[Satellite News 07-27-08] The big question for optimizing satellite technology is how to speed up the uplink. The good news is that the technology to dramatically increase the speed of the uplink is more than a decade old and some just may not realize it.
    “In terms of the data rate transfer, we were building satellite networks 10 years ago that the commercial industry in the U.S. probably wont see in another 10 years,” said Dave Beering, managing director of Morgan Franklin, who cut his teeth in the industry working on high-performance satellite networks as far back as 1994. Beering’s team — which he calls his “Corp of Innovation” — formed in 1994 at NASA’s Glenn Research Center and consists of five engineers that have worked together for almost 11 years on close to 60 different projects. He’s worked on everything from Ka-band to the ATM Research and Industrial Enterprise Study (ARIES).
    “The very first satellite link I ever worked on was a T1 link off of an offshore oil platform in the Gulf of Mexico in 1994,” Beering said. “At that time, I was at Amaco Corporation and NASA was a partner of ours in a huge project called ARIES. We built a very large broadband terrestrial network that was designed to look at packet-based technologies, virtual networks, collaborative supercomputing
and visualization. It turns out that the satellite link we were working on was the very first ATM cell ever delivered over satellite link.”
    In 1997, Beering and his team delivered a terabyte of data via satellite to the floor of a San Jose supercomputing show. “It was called the Terabyte Challenge and a lot of people didn’t think we could do it, including people from NASA. They said it wasn’t possible,” he said. “The focus of my team’s work back in 1997 was TCP/IP acceleration using native capabilities and standards on conventional platforms.
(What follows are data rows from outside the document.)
import Summits.BirchSwinnertonDyer.BirchSwinnertonDyer.Theorems.RamifiedHeegnerPairLeafPartnerOrdersLocalRun
import Summits.BirchSwinnertonDyer.BirchSwinnertonDyer.Theorems.RamifiedHeegnerPairLeafPartnerOrdersEigenCharacter
import Mathlib.RingTheory.Adjoin.Basic
import Mathlib.LinearAlgebra.FreeModule.Finite.Matrix
import HarnessLib

/-!
# Route `RamifiedHeegnerPair`, crux U₁ `LeafRankOneUpperAtThree` (stmt-BirchSwinnertonDyer-26022), line `partnerdescent` —
# partner kernel, base change (α) part 1: the local run FROM GENERATORS — the Hecke algebra `A` is built inside

HONEST FRAMING. Theorems only; helper file (`--supports stmt-BirchSwinnertonDyer-26022 --as helper`); pure commutative algebra composing
‹…LeafPartnerOrdersLocalRun› (p811638, `dvd_of_localRun`) and ‹…LeafPartnerOrdersEigenCharacter› (p811873); no number theory, no named fact,
no `sorry`; nothing booked; BSD is proved for no curve. Lead prover bsd-line-rhp-p2 g64, 2026-08-31.

WHY. `dvd_of_localRun` takes an ABSTRACT commutative finite free `R`-algebra `A` acting faithfully on `M`, a maximal ideal `𝔫`, an
eigencharacter `χ`, and hypotheses quantified over `A`. In the (α) base change (LEAD-G63-ASSEMBLY.md §4b) `A` is «the `ℤ₃`-subalgebra of
`End M` generated by the chosen Hecke operators»; this file performs that construction ONCE, in Mathlib generality, so that the remaining
base-change work is stated over a mere SET `s ⊆ End_R M` of commuting endomorphisms (the `3`-adic Brandt ∕ `U` operators restricted to
`M = B̂`): `A := Algebra.adjoin R s` (commutative by `Algebra.isMulCommutative_adjoin`, finite free over the PID `R` as a torsion-free
submodule of `End_R M`, faithful tautologically), the eigencharacter `χ` of the common eigenvector `g` (`exists_eigencharacter`), `𝔫 := χ⁻¹(𝔪_R)`
(maximal: `χ` is onto), `u ∉ 𝔫 ⟺` the eigenvalue of `u` on `g` is a unit, and every `A`-quantified hypothesis of the run reduced to its
generators or to `Algebra.adjoin R s` as a SET (invariance of the pairing: generators + commutativity; stability of `Y`: generators;
multiplicity one: cosets modulo the `R`-submodule `𝔪_R·M + Σ_{f ∈ s} (f − λ_f)·M`; (C5′) and the projector clauses: membership in
`Algebra.adjoin R s`). Main theorem `dvd_of_generatorsRun`: **`δ ∣ Rl`** from generator-level data. The pairing `β` need not be symmetric
(the caller uses Gross's pairing twisted by an Atkin–Lehner permutation, Mazur's device, so that the non-self-adjoint `U`-operators are allowed).
[cite: PapikianRabinoff2016, §3 ¶23–¶25, Lemma 24, Lemma 32] [cite: Mazur1977, II §15 (15.1) and Prop. 15.3 (the `w`-twisted pairing)]
[cite: Matsumura1987, Thm. 2.3, Thm. 8.15]
-/

set_option linter.dupNamespace false
set_option autoImplicit false

noncomputable section

namespace Summit.BirchSwinnertonDyer.BirchSwinnertonDyer.Theorems.LeafPartnerOrders

open IsLocalRing Submodule

section Adjoin

variable {R : Type*} [CommRing R] {M : Type*} [AddCommGroup M] [Module R M]

/-- The action of an element of a subalgebra of `End_R M` on `M` is its action as an endomorphism. [folklore] -/
theorem adjoin_smul_def (s : Set (Module.End R M)) (a : Algebra.adjoin R s) (m : M) : a • m = (a : Module.End R M) m := rfl

/-- **Invariance of a pairing extends from commuting generators to the algebra they generate.** If `β(f x, y) = β(x, f y)` for every
`f` in a set `s` of pairwise commuting endomorphisms, then the same holds for every element of `Algebra.adjoin R s` (products: use
commutativity inside the adjoined algebra). [folklore] -/
theorem pairing_invariant_of_generators {O : Type*} [CommRing O] [Module O M] [SMulCommClass R O M]
    (s : Set (Module.End R M)) (hcomm : ∀ a ∈ s, ∀ b ∈ s, a * b = b * a)
    (β : M →ₗ[O] M →ₗ[O] O) (hlinR : ∀ (r : R) (x y : M), β (r • x) y = β x (r • y))
    (hinv : ∀ f ∈ s, ∀ x y : M, β (f x) y = β x (f y))
    {a : Module.End R M} (ha : a ∈ Algebra.adjoin R s) : ∀ x y : M, β (a x) y = β x (a y) := by
  induction ha using Algebra.adjoin_induction with
  | mem f hf => exact hinv f hf
  | algebraMap r =>
      intro x y
      rw [Module.algebraMap_end_apply, Module.algebraMap_end_apply, hlinR]
  | add f f' hf hf' ihf ihf' =>
      intro x y
      rw [LinearMap.add_apply, LinearMap.add_apply, map_add, LinearMap.add_apply, map_add, ihf, ihf']
  | mul f f' hf hf' ihf ihf' =>
      intro x y
      have hc : f * f' = f' * f :=
        congrArg Subtype.val ((Algebra.isMulCommutative_adjoin R hcomm).is_comm.comm ⟨f, hf⟩ ⟨f', hf'⟩)
      rw [Module.End.mul_apply, ihf, ihf', hc, Module.End.mul_apply]

/-- **A common eigenvector of the generators is a common eigenvector of the adjoined algebra.** [folklore] -/
theorem exists_apply_eq_smul_of_generators (s : Set (Module.End R M)) {g : M}
    (hg : ∀ f ∈ s, ∃ c : R, f g = c • g) {a : Module.End R M} (ha : a ∈ Algebra.adjoin R s) : ∃ c : R, a g = c • g := by
  induction ha using Algebra.adjoin_induction with
  | mem f hf => exact hg f hf
  | algebraMap r => exact ⟨r, by rw [Module.algebraMap_end_apply]⟩
  | add f f' _ _ ihf ihf' =>
      obtain ⟨c, hc⟩ := ihf
      obtain ⟨c', hc'⟩ := ihf'
      exact ⟨c + c', by rw [LinearMap.add_apply, hc, hc', add_smul]⟩
  | mul f f' _ _ ihf ihf' =>
      obtain ⟨c, hc⟩ := ihf
      obtain ⟨c', hc'⟩ := ihf'
      exact ⟨c * c', by rw [Module.End.mul_apply, hc', map_smul, hc, smul_smul, mul_comm]⟩

/-- **A submodule stable under the generators is stable under the adjoined algebra.** [folklore] -/
theorem apply_mem_of_generators (s : Set (Module.End R M)) (Y : Submodule R M)
    (hY : ∀ f ∈ s, ∀ y ∈ Y, f y ∈ Y) {a : Module.End R M} (ha : a ∈ Algebra.adjoin R s) : ∀ y ∈ Y, a y ∈ Y := by
  induction ha using Algebra.adjoin_induction with
  | mem f hf => exact hY f hf
  | algebraMap r => intro y hy; rw [Module.algebraMap_end_apply]; exact Y.smul_mem r hy
  | add f f' _ _ ihf ihf' => intro y hy; rw [LinearMap.add_apply]; exact Y.add_mem (ihf y hy) (ihf' y hy)
  | mul f f' _ _ ihf ihf' => intro y hy; rw [Module.End.mul_apply]; exact ihf _ (ihf' y hy)

end Adjoin

section Run

variable {R : Type*} [CommRing R] [IsDomain R] [IsPrincipalIdealRing R] [IsLocalRing R]
  [IsAdicComplete (maximalIdeal R) R]
  {M : Type*} [AddCommGroup M] [Module R M] [Module.Finite R M]

/-- **The local run from generators.** Data over a complete local PID `R` (`ℤ₃`): a finite `R`-torsion-free module `M`; a SET `s` of
pairwise commuting `R`-endomorphisms of `M` (the Hecke generators); an `R`-bilinear pairing `β`, invariant for each generator,
non-degenerate, exact-Eisenstein for an element `u ∈ R[s]`; a common eigenvector `g ≠ 0` of the generators (eigenvalues `λ_f`) on which `u`
acts by a UNIT `μ`; multiplicity one in cosocle form «`x − c·x₀ ∈ 𝔪_R·M + Σ_f (f − λ_f)·M` with `c ∈ R[s]`»; an `R`-submodule `Y` stable
under the generators, `N₀`-saturated, with a projector `u_Y ∈ R[s]` (`u_Y|_Y = N₀`, `u_Y M ⊆ Y`); an element `t ∈ R[s]` mapping `M` into the
line `R·g`; `P : M → M`, `N ≠ 0`, `δ` with `δ·(t y) = N·P y` on `Y`; the lattice side «`Rl·(t y) ∈ N·Y`»; and (C5′) «`δ·(a y) = c·P y` on `Y` for
some `a ∈ R[s]` ⟹ `δ ∣ c`». CONCLUSION: `δ ∣ Rl`. Proof: `A := Algebra.adjoin R s` is commutative, finite free over `R`, faithful on `M`;
`χ` := the eigencharacter of `g` (‹EigenCharacter›), `𝔫 := χ⁻¹(𝔪_R)`; then `dvd_of_localRun` (‹LocalRun›).
[cite: PapikianRabinoff2016, §3 ¶23–¶25, Lemma 24, Lemma 32] [cite: Mazur1977, II Prop. 15.3] -/
theorem dvd_of_generatorsRun
    (htf : ∀ (r : R) (m : M), r • m = 0 → r = 0 ∨ m = 0)
    (s : Set (Module.End R M)) (hcomm : ∀ a ∈ s, ∀ b ∈ s, a * b = b * a)
    (β : M →ₗ[R] M →ₗ[R] R) (hinv : ∀ f ∈ s, ∀ x y : M, β (f x) y = β x (f y))
    (hnd : ∀ x : M, (∀ y : M, β x y = 0) → x = 0)
    (u : Module.End R M) (hus : u ∈ Algebra.adjoin R s)
    (hEis : ∀ φ : Module.Dual R M, ∃ x : M, ∀ y : M, β x y = φ (u y))
    {g : M} (hg : g ≠ 0) (lam : Module.End R M → R) (hlam : ∀ f ∈ s, f g = lam f • g)
    (μ : R) (huμ : u g = μ • g) (hμ : μ ∉ maximalIdeal R)
    (x₀ : M) (hmult : ∀ x : M, ∃ c ∈ Algebra.adjoin R s,
      x - c x₀ ∈ maximalIdeal R • (⊤ : Submodule R M) ⊔ ⨆ f ∈ s, LinearMap.range (f - lam f • (1 : Module.End R M)))
    (Y : Submodule R M) (hYs : ∀ f ∈ s, ∀ y ∈ Y, f y ∈ Y)
    (uY : Module.End R M) (huYs : uY ∈ Algebra.adjoin R s) (N₀ : R) (huY : ∀ y ∈ Y, uY y = N₀ • y) (huYM : ∀ m : M, uY m ∈ Y)
    (hsat : ∀ m : M, N₀ • m ∈ Y → m ∈ Y)
    (t : Module.End R M) (hts : t ∈ Algebra.adjoin R s) (ht : ∀ x : M, ∃ c : R, t x = c • g)
    (P : M → M) (N δ : R) (hN : N ≠ 0) (hP : ∀ y ∈ Y, δ • t y = N • P y)
    (Rl : R) (hlat : ∀ y ∈ Y, ∃ y' ∈ Y, Rl • t y = N • y')
    (hC5 : ∀ a ∈ Algebra.adjoin R s, ∀ c : R, (∀ y ∈ Y, δ • a y = c • P y) → δ ∣ c) :
    δ ∣ Rl := by
  classical
  -- the algebra `A` and its structure
  set A : Subalgebra R (Module.End R M) := Algebra.adjoin R s with hAdef
  haveI hAc : IsMulCommutative A := Algebra.isMulCommutative_adjoin R hcomm
  letI : CommRing A := { (inferInstance : Ring A) with mul_comm := fun a b ↦ hAc.is_comm.comm a b }
  haveI : Module.IsTorsionFree R M := Module.IsTorsionFree.of_smul_eq_zero htf
  haveI : Module.Free R M := Module.free_of_finite_type_torsion_free'
  haveI : IsNoetherianRing R := inferInstance
  haveI : IsNoetherian R (Module.End R M) := isNoetherian_of_isNoetherianRing_of_finite R _
  haveI : Module.Finite R A := Module.Finite.of_injective A.val.toLinearMap Subtype.val_injective
  haveI : Module.IsTorsionFree R A := by
    refine Module.IsTorsionFree.of_smul_eq_zero fun r a hra ↦ ?_
    by_cases hr : r = 0
    · exact Or.inl hr
    · right
      apply Subtype.ext
      ext m
      have h1 : (r • (a : Module.End R M)) m = 0 := by
        have := congrArg Subtype.val hra
        rw [Subalgebra.coe_smul] at this
        rw [this]; rfl
      rw [LinearMap.smul_apply] at h1
      rcases htf r _ h1 with h | h
      · exact absurd h hr
      · rw [h]; rfl
  haveI : Module.Free R A := Module.free_of_finite_type_torsion_free'
  -- faithfulness (tautological)
  have hfaith : ∀ a : A, (∀ m : M, a • m = 0) → a = 0 := fun a ha ↦
    Subtype.ext (LinearMap.ext fun m ↦ ha m)
  -- the eigencharacter of `g`
  have hline : ∀ a : A, ∃ c : R, a • g = c • g := fun a ↦
    exists_apply_eq_smul_of_generators s (fun f hf ↦ ⟨lam f, hlam f hf⟩) a.2
  obtain ⟨χ, hχ⟩ := exists_eigencharacter (A := A) htf hg hline
  -- uniqueness of eigenvalues on `g`
  have huniq : ∀ c c' : R, c • g = c' • g → c = c' := by
    intro c c' h
    have h0 : (c - c') • g = 0 := by rw [sub_smul, h, sub_self]
    rcases htf _ _ h0 with h1 | h1
    · exact sub_eq_zero.mp h1
    · exact absurd h1 hg
  have hχval : ∀ (a : Module.End R M) (ha : a ∈ A) (c : R), a g = c • g → χ ⟨a, ha⟩ = c := by
    intro a ha c hac
    apply huniq
    rw [← hχ ⟨a, ha⟩]
    exact hac
  -- the maximal ideal `𝔫 = χ⁻¹(𝔪_R)`
  set 𝔫 : Ideal A := (maximalIdeal R).comap χ with h𝔫def
  have hχsurj : Function.Surjective χ := fun r ↦ ⟨algebraMap R A r, by rw [AlgHom.commutes]; rfl⟩
  haveI : 𝔫.IsMaximal := Ideal.comap_isMaximal_of_surjective χ hχsurj
  have h𝔫 : ∀ a : A, a ∈ 𝔫 ↔ χ a ∈ maximalIdeal R := fun a ↦ Ideal.mem_comap
  -- `u ∉ 𝔫`
  have hu : (⟨u, hus⟩ : A) ∉ 𝔫 := by
    rw [h𝔫, hχval u hus μ huμ]
    exact hμ
  -- invariance of `β` for all of `A`
  have hinvA : ∀ (a : A) (x y : M), β (a • x) y = β x (a • y) := by
    intro a x y
    rw [adjoin_smul_def, adjoin_smul_def]
    exact pairing_invariant_of_generators s hcomm β (fun r x y ↦ by rw [map_smul, LinearMap.smul_apply, map_smul, smul_eq_mul])
      hinv a.2 x y
  -- exact Eisenstein with `u ∈ A`
  have hEisA : ∀ φ : Module.Dual R M, ∃ x : M, ∀ y : M, β x y = φ ((⟨u, hus⟩ : A) • y) := hEis
  -- multiplicity one over `A`
  have hmultA : ∀ x : M, ∃ c : A, x - c • x₀ ∈ 𝔫 • (⊤ : Submodule A M) := by
    intro x
    obtain ⟨c, hc, hx⟩ := hmult x
    refine ⟨⟨c, hc⟩, ?_⟩
    rw [adjoin_smul_def]
    -- the `R`-submodule `𝔪_R·M + Σ_f (f − λ_f)·M` is contained in `𝔫·M`
    let N' : Submodule R M := (𝔫 • (⊤ : Submodule A M)).restrictScalars R
    have hN' : ∀ z : M, z ∈ N' ↔ z ∈ 𝔫 • (⊤ : Submodule A M) := fun z ↦ Iff.rfl
    have hle1 : maximalIdeal R • (⊤ : Submodule R M) ≤ N' := by
      refine Submodule.smul_le.mpr fun r hr m _ ↦ ?_
      rw [hN']
      have hmem : algebraMap R A r ∈ 𝔫 := by rw [h𝔫, AlgHom.commutes]; exact hr
      have : r • m = (algebraMap R A r) • m := (algebraMap_smul A r m).symm
      rw [this]
      exact Submodule.smul_mem_smul hmem Submodule.mem_top
    have hle2 : (⨆ f ∈ s, LinearMap.range (f - lam f • (1 : Module.End R M))) ≤ N' := by
      refine iSup₂_le fun f hf ↦ ?_
      rintro _ ⟨m, rfl⟩
      rw [hN']
      have hfs : f - lam f • (1 : Module.End R M) ∈ A :=
        Subalgebra.sub_mem _ (Algebra.subset_adjoin hf) (Subalgebra.smul_mem _ (Subalgebra.one_mem _) _)
      have hmem : (⟨f - lam f • (1 : Module.End R M), hfs⟩ : A) ∈ 𝔫 := by
        rw [h𝔫, hχval _ hfs 0 ?_]
        · exact Ideal.zero_mem _
        · rw [LinearMap.sub_apply, LinearMap.smul_apply, Module.End.one_apply, hlam f hf, sub_self, zero_smul]
      have : (f - lam f • (1 : Module.End R M)) m = (⟨f - lam f • 1, hfs⟩ : A) • m := rfl
      rw [this]
      exact Submodule.smul_mem_smul hmem Submodule.mem_top
    have hle : maximalIdeal R • (⊤ : Submodule R M) ⊔
        (⨆ f ∈ s, LinearMap.range (f - lam f • (1 : Module.End R M))) ≤ N' := sup_le hle1 hle2
    exact (hN' _).mp (hle hx)
  -- `Y` as an `A`-submodule
  let YA : Submodule A M :=
    { carrier := Y
      add_mem' := fun {a b} ha hb ↦ Y.add_mem ha hb
      zero_mem' := Y.zero_mem
      smul_mem' := fun c {y} hy ↦ apply_mem_of_generators s Y hYs c.2 y hy }
  have hYA : ∀ y : M, y ∈ YA ↔ y ∈ Y := fun y ↦ Iff.rfl
  -- the eigen-element `t`
  have hχt : ∀ a : A, a * ⟨t, hts⟩ = χ a • (⟨t, hts⟩ : A) := by
    intro a
    exact mul_eq_smul_of_range_le_line (A := A) hfaith χ hχ (t := ⟨t, hts⟩) ht a
  -- run
  refine dvd_of_localRun (A := A) htf hfaith β hinvA hnd ⟨u, hus⟩ hEisA 𝔫 hu x₀ hmultA YA ⟨uY, huYs⟩ N₀
    (fun y hy ↦ huY y ((hYA y).mp hy)) (fun m ↦ (hYA _).mpr (huYM m)) (fun m hm ↦ (hYA m).mpr (hsat m ((hYA _).mp hm)))
    χ ⟨t, hts⟩ hχt h𝔫 P N δ hN (fun y hy ↦ hP y ((hYA y).mp hy)) Rl
    (fun y hy ↦ ?_) (fun a c hac ↦ hC5 a a.2 c fun y hy ↦ hac y ((hYA y).mpr hy))
  obtain ⟨y', hy', h⟩ := hlat y ((hYA y).mp hy)
  exact ⟨y', (hYA y').mpr hy', h⟩

end Run

end Summit.BirchSwinnertonDyer.BirchSwinnertonDyer.Theorems.LeafPartnerOrders

end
What we did during the challenge was work with Sun Microsystems to get a version of TCP/IP optimization built into Solaris’ operating system. We had four different hosts delivering data across an OC12 link in real time until the data iterated. The data was transmitting from tape drive to tape drive on two opposite ends of the showroom floor.
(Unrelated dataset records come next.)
import Literature.Analysis.SegalBargmann.SchwartzTensorOperators
import HarnessLib

/-!
# The two-factor Schur lemma on transported carriers `𝓢(D₁)`, `𝓢(D₂)`, `𝓢(D)` (Folland 1989, §1.4/§1.7)

Topic `Analysis/SegalBargmann`; namespace `Literature.Analysis.SegalBargmann`.  The tensor-product operator
`tensorOp A₁ A₂` and the two-factor Schur lemma `exists_ne_zero_smul_tensorOp` (`SchwartzTensorOperators`) live on
Folland's carriers `𝓢(σ → ℝ, ℂ)`.  Consumers work on other finite-dimensional carriers (e.g. the archimedean factor
`𝓢((ι → K ⊗ ℝ), ℂ)` of an adelic Schwartz–Bruhat space); this file transports everything along real-linear
isomorphisms `e₁ : D₁ ≃L ℝ^{σ₁}`, `e₂ : D₂ ≃L ℝ^{σ₂}`, `e : D ≃L ℝ^{σ₁ ⊕ σ₂}` (`schwartzTransport`, `rhoSD` of
`SchwartzCarrierTransport`):

* §1 the transported pure tensor `tensorD e₁ e₂ e f g := (e^*)⁻¹ (e₁^* f ⊠ e₂^* g)`; when `e` is COMPATIBLE with two
  projections `π_j : D → D_j` (`e₁ (π₁ x) = (e x) ∘ inl`, `e₂ (π₂ x) = (e x) ∘ inr`) this is the honest product
  `x ↦ f (π₁ x) g (π₂ x)` (`tensorD_apply_of_compatible`);
* §2 the transported tensor operator `tensorOpD e₁ e₂ e A₁ A₂` with `tensorOpD (f ⊠ g) = A₁ f ⊠ A₂ g`, and continuous
  linear maps out of `𝓢(D)` are determined on transported pure tensors;
* §4 FUNCTION CARRIERS: for a real basis `b` of `V`, the coordinate isomorphisms `piCarrierEquiv b ι : (ι → V) ≃L
  (ι × τ → ℝ)` and `sumCarrierEquiv b ι₁ ι₂ : (ι₁ ⊕ ι₂ → V) ≃L ((ι₁ × τ) ⊕ (ι₂ × τ) → ℝ)` ARE compatible, the honest
  product `piBoxTensor f g x = f (x ∘ inl) g (x ∘ inr)` (`SchwartzMap.mulComp`) equals `tensorD`, and
  `exists_ne_zero_smul_piBoxTensor` is the two-factor Schur lemma on `𝓢((ι₁ ⊕ ι₂) → V)` — the shape of the
  archimedean factor `𝓢((ι → K ⊗ ℝ), ℂ)` of an adelic Schwartz–Bruhat space;
* §3 **the two-factor Schur lemma on `𝓢(D)`**: a continuous automorphism `M` of `𝓢(D)` with
  `M ∘ rhoSD e (P,Q) = rhoSD e (blockPhase s₁ s₂ (P,Q)) ∘ M`, and automorphisms `A_j` of `𝓢(D_j)` with
  `A_j ∘ rhoSD e_j (p,q) = rhoSD e_j (s_j (p,q)) ∘ A_j`, satisfy `M (f ⊠ g) = c • (A₁ f ⊠ A₂ g)` for ONE `c ≠ 0`
  (`exists_ne_zero_smul_tensorD`).

Everything is proved from the imported tree files; no cited statement is used as a hypothesis.

## References

* [Folland1989] G. B. Folland, *Harmonic Analysis in Phase Space*, Princeton UP (1989), §1.4 Prop. (1.43), §1.7.
  [cite: Folland1989, §1.7]

## Provenance

LEAN-IN-TREE rule (2026-08-18), pub-hodgecm model-construction sub-cell, seat mc-binder-2 gen 3 (node W2-⊗ (⊗S)-∞,
carrier transport asked for by the carvers, ruling R5 2026-08-18).
-/

set_option autoImplicit false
    “It was funny, there was this shrink-wrapped software running on the Solaris host. We grabbed four hosts right out of the box, made small revisions to the parameters and were able to send a terabyte. We took up 96 percent of the satellite link’s available capacity. Granted, we had a lot of help from our partners, and about $4 million worth of equipment running, but we proved them wrong.”
   

Satellite’s Broadband Challenge
In a May 2008 report, “IPTV Acceleration Puts Satellite in a Corner,” iSuppli, an electronics market research firm, questioned the commercial satellite industry’s ability to keep up with the broadband speed of IP technology, noting that video consumption is about to enter a paradigm shift that will leave satellite services in the dust. iSuppli suggested that the commercial satellite industry’s weakness was a slow uplink, preventing interactive advertising, customizable programming and voice recognition services from being exclusive to providers like Dish Network and DirecTV.
    Steve Rago, a principal analyst with iSuppli, said that satellite and IP networks would have to form telecoms or hybrid systems in order for the satellite TV industry to survive in the United States.
    Beering believes the uplink technology is there for satellites to remain competitive in the market, but that commercial companies somehow do not have as big of an appetite for research and development as the federal government.  “I think there is a lot less patience for research all around,” he said. “Once certain capabilities become real, it is expected to make its way into the commercial market pretty quickly. My team is one of the conduits between the technology the government has and the commercial market. We’ll do development on the government side that is federally funded and development to adapt that technology to a production customer. It used to take three to five years for that to happen. It has been as little as a year before. Trust me, the capabilities are there.”
    Beering claims he is working on a government project that will be in the commercial industry’s hands within three months, including an inflatable satellite communications antenna.
    “Paul Gierow at GATR is developing the inflatable satcom antenna. He’s got customers that are pushing him,” said Beering. “Once he has all his certifications, and once he has the system he feels is deployable, they’re ready to buy it. The problem he needed to solve for the inflatable antenna was the physics and mechanics of it. Solving it involved a five-year development. However, from the time that development is commercially viable to the time that the commercial industry picks it up is going to be measured in weeks.”
    On the military and government side, Beering has his hands full with efforts such as Project Golden Phoenix with the U.S. Department of Homeland Security, which uses emerging technologies in real world situations to help the department’s Directorate of Science and Technology collect data and make quick decisions. The inflatable satcom antenna is part of the project’s toolbox for building emergency networks that stream video from unmanned aerial vehicles.
    “Its an extremely advanced project with a lot of complicated players,” said Beering. “The only issue is synchronizing the funding. I would say that these operations will make these organizations run much more efficiently with much faster data transfer rates.”
     How fast can Beering deliver data? His project with the U.S. Missile Defense Agency will provide live mission support on the satellite-IP network for rocket targeting. “We’re working closely with Sandia [National Laboratories] on this project, its companion project is with the Naval Air Command providing impressive airborne video delivery via high-performance satellite links and IP networks. These projects represent some of the highest tech networking that I am aware of.”